Back in the Barnes & Noble days, a special order of 12 Parliament Funkadelic DVDs led to Ohbliv and D’Angelo connecting over a shared admiration of Bernie Worrell’s solo in “Undisco Kidd.” Ohbliv passed D a beat tape, and D gave him one of the 12 DVDs. A week or so later, D’Angelo called Ohbliv at home and asked him to freestyle and sing over the phone. Impressed by everything he heard, he told Ohbliv about his loose plans for his new label and that he would sign him when things settled. The deal never got off the ground, but the prospect alone was enough to convince Bliv that a future as a professional musician was within his grasp. “Meeting D’Angelo felt like the universe was sending him into my life to give me game for the future,” Ohbliv affirms. “He was tapping in. He wanted to be a beacon.”

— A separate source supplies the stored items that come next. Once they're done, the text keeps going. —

import Summits.CriticalPhenomena.PercolationContinuityZ3.Theorems.PercNearOneGluingNoHeavyQuantThreePortResidualKit
import HarnessLib

/-!
# `Z(3,2)` at a three-port observer: the cell-solver interface WITH THE LINEAR THREE-CLUSTER ROWS (H_κ)

builds on p205010 (kernel theorem, internal audit signed; external expert review pending)

Support file (`--supports stmt-CriticalPhenomena-4575`), seat `prim-quant-p1` (gen 38); memo
`run/shared/lean/prim/quant/prim-quant-p1-g38/FOR-LEAD-Z32-H.md`.  No definitions, no named facts, no sorries; standard axioms.

p1 g3–g5 reduced `Z(3,2)` at a THREE-PORT observer (all positive pairs of `o` go to `a, b, c`; hairs `α, β, γ`) to real algebra in the hairs
and the five off-`o` cells `U0, Uab, Uac, Ubc, U3` (`ThreePort.le_one_reached_le_of_cellSolver`, p219849), and found that the rows then
known (exchanges, Gladkov–Zimin, Gladkov's Lemma 1.2, the mean) leave an abstract witness (`ThreePort.lens_witness`).  This seat's memo
identifies the missing realizability input as a LINEAR three-cluster row of Gladkov type (conjectured; numerically `κ* ≈ 0.835`):

  (H_κ, apex `a`)   `Uab + Uac ≥ κ · (Uab + Uac + U3) · (U0 + Uab + Uac)`,
  i.e. `P({a↔b ∨ a↔c} ∩ {b↮c}) ≥ κ · P(a ↔ {b,c}) · P(b ↮ c)` — Harris gives the reverse with `κ = 1`;
  equivalently `Cov(1{a attached}, 1{b↔c}) = U3·U0 − (Uab+Uac)·Ubc ≤ (1−κ)·P(a attached)·P(b↮c)`
  (Gladkov 2024, Thm. 1.3 [tree `gladkov2024_thm_1_3`] is its qualitative shadow; his Conjecture 10.1 is the nearest printed statement).

It kills the lens by a factor 13 and, numerically, the abstract three-port system has no `Z`-violator once the three H rows with `κ ≥ 0.3` are
added.  THIS FILE does the measure theory once and for all: `ThreePort.le_one_reached_le_of_cellSolverH` = the g4 interface with the three
H rows (at the apexes `a, b, c`, in the `a`-dictionary, for an arbitrary real `κ`) added both as hypotheses on the off-`o` law and as premises
of the cell solver.  A real-algebra refutation of {cells, exchanges, GZ, H_κ, mean} for given hairs — e.g. the closed-form chain of the memo
(§6: `κ ≥ 3/5` on the collar `max hair < ½, min hair < 3/10`, the rest being `…_of_hairs_ge_threeTenths` / the heavy-hair theorem) — then
yields `Z(3,2)` at that observer for every graph satisfying H_κ off `o`.
[cite: Gladkov2024, Thm. 1.3 (p. 2), Conj. 10.1 (p. 18), arXiv:2408.08457]; [cite: GladkovZimin2024, Thm. 4.6]; [cite: KozmaNitzan2024, Lemma 2 (p. 6)] (context).
-/

noncomputable section

namespace Summit.CriticalPhenomena.PercolationContinuityZ3.Theorems

open MeasureTheory Set Literature.Probability.LatticeModels Literature.Probability.Percolation
open scoped Classical BigOperators

variable {n : ℕ}

namespace ThreePort

/-- **`Z(3,2)` at a three-port observer from any cell solver that may use the three linear three-cluster rows H_κ** (the g4 interface
`le_one_reached_le_of_cellSolver` with the premises `κ(Uab+Uac+U3)(U0+Uab+Uac) ≤ Uab+Uac` and its two relabellings added; the rows are
hypotheses `hHa, hHb, hHc` on the off-`o` three-point law of `(a, b, c)`). [this work] -/
theorem le_one_reached_le_of_cellSolverH (κ : ℝ) (w : Sym2 (Fin n) → unitInterval) (R : Finset (Fin n)) (o a b c : Fin n) (t : ℝ)
    (hR : R = {a, b, c}) (hao : a ≠ o) (hbo : b ≠ o) (hco : c ≠ o) (hab : a ≠ b) (hac : a ≠ c) (hbc : b ≠ c)
    (hobs : ∀ u, u ≠ o → u ≠ a → u ≠ b → u ≠ c → w s(o, u) = 0)
    (hsolve : ∀ U0 Uab Uac Ubc U3 : ℝ, 0 ≤ U0 → 0 ≤ Uab → 0 ≤ Uac → 0 ≤ Ubc → 0 ≤ U3 →
      Uab + Uac + Ubc + U3 + U0 = 1 →
      U0 * ((1 - (w s(o, a) : ℝ)) * w s(o, b) * w s(o, c) - w s(o, a) * (1 - w s(o, b)) * (1 - w s(o, c))) +
        Ubc * (w s(o, b) + w s(o, c) - w s(o, b) * w s(o, c) - w s(o, a)) < 0 →
      U0 * ((1 - (w s(o, b) : ℝ)) * w s(o, a) * w s(o, c) - w s(o, b) * (1 - w s(o, a)) * (1 - w s(o, c))) +
        Uac * (w s(o, a) + w s(o, c) - w s(o, a) * w s(o, c) - w s(o, b)) < 0 →
      U0 * ((1 - (w s(o, c) : ℝ)) * w s(o, a) * w s(o, b) - w s(o, c) * (1 - w s(o, a)) * (1 - w s(o, b))) +
        Uab * (w s(o, a) + w s(o, b) - w s(o, a) * w s(o, b) - w s(o, c)) < 0 →
      (U0 + Ubc) * (Uab + Uac + U3) ≤ Uab + Uac + Ubc →
      (U0 + Uac) * (Uab + Ubc + U3) ≤ Uab + Uac + Ubc →
      (U0 + Uab) * (Uac + Ubc + U3) ≤ Uab + Uac + Ubc →
      κ * (Uab + Uac + U3) * (U0 + Uab + Uac) ≤ Uab + Uac →
      κ * (Uab + Ubc + U3) * (U0 + Uab + Ubc) ≤ Uab + Ubc →
      κ * (Uac + Ubc + U3) * (U0 + Uac + Ubc) ≤ Uac + Ubc →
      2 < ((w s(o, a) : ℝ) + w s(o, b) + w s(o, c)) + (w s(o, a) + w s(o, b) - 2 * w s(o, a) * w s(o, b)) * Uab +
        (w s(o, a) + w s(o, c) - 2 * w s(o, a) * w s(o, c)) * Uac + (w s(o, b) + w s(o, c) - 2 * w s(o, b) * w s(o, c)) * Ubc +
        ((1 - w s(o, a)) * (w s(o, b) + w s(o, c) - w s(o, b) * w s(o, c)) +
          (1 - w s(o, b)) * (w s(o, a) + w s(o, c) - w s(o, a) * w s(o, c)) +
          (1 - w s(o, c)) * (w s(o, a) + w s(o, b) - w s(o, a) * w s(o, b))) * U3 → False)
    (hHa : κ * ((prodBernoulli w).real {ω | (openGraph (ω ∩ {e | o ∉ e})).Reachable a b ∧ ¬ (openGraph (ω ∩ {e | o ∉ e})).Reachable a c} +
        (prodBernoulli w).real {ω | (openGraph (ω ∩ {e | o ∉ e})).Reachable a c ∧ ¬ (openGraph (ω ∩ {e | o ∉ e})).Reachable a b} +
        (prodBernoulli w).real {ω | (openGraph (ω ∩ {e | o ∉ e})).Reachable a b ∧ (openGraph (ω ∩ {e | o ∉ e})).Reachable a c}) *
      ((prodBernoulli w).real {ω | ¬ (openGraph (ω ∩ {e | o ∉ e})).Reachable a b ∧ ¬ (openGraph (ω ∩ {e | o ∉ e})).Reachable a c ∧ ¬ (openGraph (ω ∩ {e | o ∉ e})).Reachable b c} +
        (prodBernoulli w).real {ω | (openGraph (ω ∩ {e | o ∉ e})).Reachable a b ∧ ¬ (openGraph (ω ∩ {e | o ∉ e})).Reachable a c} +
        (prodBernoulli w).real {ω | (openGraph (ω ∩ {e | o ∉ e})).Reachable a c ∧ ¬ (openGraph (ω ∩ {e | o ∉ e})).Reachable a b}) ≤
      (prodBernoulli w).real {ω | (openGraph (ω ∩ {e | o ∉ e})).Reachable a b ∧ ¬ (openGraph (ω ∩ {e | o ∉ e})).Reachable a c} +
        (prodBernoulli w).real {ω | (openGraph (ω ∩ {e | o ∉ e})).Reachable a c ∧ ¬ (openGraph (ω ∩ {e | o ∉ e})).Reachable a b})
    (hHb : κ * ((prodBernoulli w).real {ω | (openGraph (ω ∩ {e | o ∉ e})).Reachable a b ∧ ¬ (openGraph (ω ∩ {e | o ∉ e})).Reachable a c} +
        (prodBernoulli w).real {ω | (openGraph (ω ∩ {e | o ∉ e})).Reachable b c ∧ ¬ (openGraph (ω ∩ {e | o ∉ e})).Reachable a b} +
        (prodBernoulli w).real {ω | (openGraph (ω ∩ {e | o ∉ e})).Reachable a b ∧ (openGraph (ω ∩ {e | o ∉ e})).Reachable a c}) *
      ((prodBernoulli w).real {ω | ¬ (openGraph (ω ∩ {e | o ∉ e})).Reachable a b ∧ ¬ (openGraph (ω ∩ {e | o ∉ e})).Reachable a c ∧ ¬ (openGraph (ω ∩ {e | o ∉ e})).Reachable b c} +
        (prodBernoulli w).real {ω | (openGraph (ω ∩ {e | o ∉ e})).Reachable a b ∧ ¬ (openGraph (ω ∩ {e | o ∉ e})).Reachable a c} +
        (prodBernoulli w).real {ω | (openGraph (ω ∩ {e | o ∉ e})).Reachable b c ∧ ¬ (openGraph (ω ∩ {e | o ∉ e})).Reachable a b}) ≤
      (prodBernoulli w).real {ω | (openGraph (ω ∩ {e | o ∉ e})).Reachable a b ∧ ¬ (openGraph (ω ∩ {e | o ∉ e})).Reachable a c} +
        (prodBernoulli w).real {ω | (openGraph (ω ∩ {e | o ∉ e})).Reachable b c ∧ ¬ (openGraph (ω ∩ {e | o ∉ e})).Reachable a b})
    (hHc : κ * ((prodBernoulli w).real {ω | (openGraph (ω ∩ {e | o ∉ e})).Reachable a c ∧ ¬ (openGraph (ω ∩ {e | o ∉ e})).Reachable a b} +
        (prodBernoulli w).real {ω | (openGraph (ω ∩ {e | o ∉ e})).Reachable b c ∧ ¬ (openGraph (ω ∩ {e | o ∉ e})).Reachable a b} +
        (prodBernoulli w).real {ω | (openGraph (ω ∩ {e | o ∉ e})).Reachable a b ∧ (openGraph (ω ∩ {e | o ∉ e})).Reachable a c}) *
      ((prodBernoulli w).real {ω | ¬ (openGraph (ω ∩ {e | o ∉ e})).Reachable a b ∧ ¬ (openGraph (ω ∩ {e | o ∉ e})).Reachable a c ∧ ¬ (openGraph (ω ∩ {e | o ∉ e})).Reachable b c} +
        (prodBernoulli w).real {ω | (openGraph (ω ∩ {e | o ∉ e})).Reachable a c ∧ ¬ (openGraph (ω ∩ {e | o ∉ e})).Reachable a b} +
        (prodBernoulli w).real {ω | (openGraph (ω ∩ {e | o ∉ e})).Reachable b c ∧ ¬ (openGraph (ω ∩ {e | o ∉ e})).Reachable a b}) ≤
      (prodBernoulli w).real {ω | (openGraph (ω ∩ {e | o ∉ e})).Reachable a c ∧ ¬ (openGraph (ω ∩ {e | o ∉ e})).Reachable a b} +
        (prodBernoulli w).real {ω | (openGraph (ω ∩ {e | o ∉ e})).Reachable b c ∧ ¬ (openGraph (ω ∩ {e | o ∉ e})).Reachable a b})
    (hsum : 2 < (prodBernoulli w).real (openConn o a) + (prodBernoulli w).real (openConn o b) +
      (prodBernoulli w).real (openConn o c))
    (hta : (prodBernoulli w).real (openConn o a)ᶜ ≤ t) (htb : (prodBernoulli w).real (openConn o b)ᶜ ≤ t)
    (htc : (prodBernoulli w).real (openConn o c)ᶜ ≤ t) :
    (prodBernoulli w).real {ω : BondConfig (Fin n) | (R.filter fun v => ω ∈ openConn o v).card ≤ 1} ≤ t := by
  have ha : a ∈ R := (by simp [hR]); have hb : b ∈ R := (by simp [hR]); have hc : c ∈ R := by simp [hR]
  by_cases hA : (prodBernoulli w).real {ω | ω ∈ openConn o a ∧ ω ∉ openConn o b ∧ ω ∉ openConn o c} ≤
      (prodBernoulli w).real {ω | ω ∉ openConn o a ∧ ω ∈ openConn o b ∧ ω ∈ openConn o c}
  · exact (OneCutFive.measureReal_le_one_le_compl_of_exchange w R o a b c ha hb hc hab hac hbc hA).trans hta
  by_cases hB : (prodBernoulli w).real {ω | ω ∈ openConn o b ∧ ω ∉ openConn o a ∧ ω ∉ openConn o c} ≤
      (prodBernoulli w).real {ω | ω ∉ openConn o b ∧ ω ∈ openConn o a ∧ ω ∈ openConn o c}
  · exact (OneCutFive.measureReal_le_one_le_compl_of_exchange w R o b a c hb ha hc hab.symm hbc hac hB).trans htb
  by_cases hC : (prodBernoulli w).real {ω | ω ∈ openConn o c ∧ ω ∉ openConn o a ∧ ω ∉ openConn o b} ≤
      (prodBernoulli w).real {ω | ω ∉ openConn o c ∧ ω ∈ openConn o a ∧ ω ∈ openConn o b}
  · exact (OneCutFive.measureReal_le_one_le_compl_of_exchange w R o c a b hc ha hb hac.symm hbc.symm hab hC).trans htc
  exfalso
  push Not at hA hB hC
  have hobs' : ∀ u, u ≠ o → u ≠ b → u ≠ a → u ≠ c → w s(o, u) = 0 := fun u h1 h2 h3 h4 => hobs u h1 h3 h2 h4
  have hobs'' : ∀ u, u ≠ o → u ≠ c → u ≠ a → u ≠ b → w s(o, u) = 0 := fun u h1 h2 h3 h4 => hobs u h1 h3 h4 h2
  have hma := margin_eq w o a b c hao hbo hco hab hac hbc hobs
  have hmb := margin_eq w o b a c hbo hao hco hab.symm hbc hac hobs'
  have hmc := margin_eq w o c a b hco hao hbo hac.symm hbc.symm hab hobs''
  have hqa := real_openConn w o a b c hao hbo hco hab hac hbc hobs
  have hqb := real_openConn_b w o a b c hao hbo hco hab hac hbc hobs
  have hqc := real_openConn_c w o a b c hao hbo hco hab hac hbc hobs
  have hcells := cells_sum_eq_one w o a b c
  have hGZa := gz_offObserver w o a b c
  have hGZb := gz_offObserver_apex_b w o a b c
  have hGZc := gz_offObserver_apex_c w o a b c
  have s1 : {ω : BondConfig (Fin n) | ¬ (openGraph (ω ∩ {e | o ∉ e})).Reachable b a ∧
      ¬ (openGraph (ω ∩ {e | o ∉ e})).Reachable b c ∧ ¬ (openGraph (ω ∩ {e | o ∉ e})).Reachable a c} =
      {ω | ¬ (openGraph (ω ∩ {e | o ∉ e})).Reachable a b ∧
        ¬ (openGraph (ω ∩ {e | o ∉ e})).Reachable a c ∧ ¬ (openGraph (ω ∩ {e | o ∉ e})).Reachable b c} := by
    ext ω; simp only [Set.mem_setOf_eq]
    exact ⟨fun ⟨h1, h2, h3⟩ => ⟨fun h => h1 h.symm, h3, h2⟩, fun ⟨h1, h2, h3⟩ => ⟨fun h => h1 h.symm, h3, h2⟩⟩
  have s2 : {ω : BondConfig (Fin n) | (openGraph (ω ∩ {e | o ∉ e})).Reachable a c ∧
      ¬ (openGraph (ω ∩ {e | o ∉ e})).Reachable b a} =
      {ω | (openGraph (ω ∩ {e | o ∉ e})).Reachable a c ∧ ¬ (openGraph (ω ∩ {e | o ∉ e})).Reachable a b} := by
    ext ω; simp only [Set.mem_setOf_eq]
    exact ⟨fun ⟨h1, h2⟩ => ⟨h1, fun h => h2 h.symm⟩, fun ⟨h1, h2⟩ => ⟨h1, fun h => h2 h.symm⟩⟩
  have s3 : {ω : BondConfig (Fin n) | ¬ (openGraph (ω ∩ {e | o ∉ e})).Reachable c a ∧
      ¬ (openGraph (ω ∩ {e | o ∉ e})).Reachable c b ∧ ¬ (openGraph (ω ∩ {e | o ∉ e})).Reachable a b} =
      {ω | ¬ (openGraph (ω ∩ {e | o ∉ e})).Reachable a b ∧
        ¬ (openGraph (ω ∩ {e | o ∉ e})).Reachable a c ∧ ¬ (openGraph (ω ∩ {e | o ∉ e})).Reachable b c} := by
    ext ω; simp only [Set.mem_setOf_eq]
    exact ⟨fun ⟨h1, h2, h3⟩ => ⟨h3, fun h => h1 h.symm, fun h => h2 h.symm⟩,
      fun ⟨h1, h2, h3⟩ => ⟨fun h => h2 h.symm, fun h => h3 h.symm, h1⟩⟩
  have s4 : {ω : BondConfig (Fin n) | (openGraph (ω ∩ {e | o ∉ e})).Reachable a b ∧
      ¬ (openGraph (ω ∩ {e | o ∉ e})).Reachable c a} =
      {ω | (openGraph (ω ∩ {e | o ∉ e})).Reachable a b ∧ ¬ (openGraph (ω ∩ {e | o ∉ e})).Reachable a c} := by
    ext ω; simp only [Set.mem_setOf_eq]
    exact ⟨fun ⟨h1, h2⟩ => ⟨h1, fun h => h2 h.symm⟩, fun ⟨h1, h2⟩ => ⟨h1, fun h => h2 h.symm⟩⟩
  rw [s1, s2] at hmb
  rw [s3, s4] at hmc
  rw [hqa, hqb, hqc, sigma_cells_collect] at hsum
  exact hsolve _ _ _ _ _ measureReal_nonneg measureReal_nonneg measureReal_nonneg measureReal_nonneg measureReal_nonneg
    hcells (by linarith [hma, hA]) (by linarith [hmb, hB]) (by linarith [hmc, hC]) hGZa hGZb hGZc hHa hHb hHc hsum

end ThreePort

end Summit.CriticalPhenomena.PercolationContinuityZ3.Theorems

end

Beat specialist Ohbliv bonded with D’Angelo over their shared love of Bernie Worrell’s solo in “Undisco Kidd.” The two talked about possibly working together, but plans never came to fruition.

Richmond will change your understanding of time. There’s a slower cadence to life here, a potentially cliché idea about the South in general that nonetheless rings true. You can feel it in the languorous humidity of our endless summers, how the days stretch like a lazy cat, and how thoughts dawdle while forming in all that heat. The longer I’m here, the more I recognize Richmond in D’Angelo’s work; it’s in the long gaps between records, in the songs that seem to yawn into eternity, unconcerned with strictures of length or arrangement. It’s in the sweat that drips from “Untitled (How Does It Feel)” and his version of “Feel Like Makin’ Love.” But it’s also in the tones that DJ Harrison spoke of, the frequencies borne of the ineffable weight of history that cloaks this city. The arc bent enough that the monuments to that past have been taken down, but the anxiety and pain at the heart of “Black Messiah” feel just as close. Richmond and D’Angelo left their marks on each other, and as time marches on, the two will become even more inextricable.

UPDATED: There will be a private funeral for D’Angelo held on Nov. 1 at St. Paul’s Baptist Church.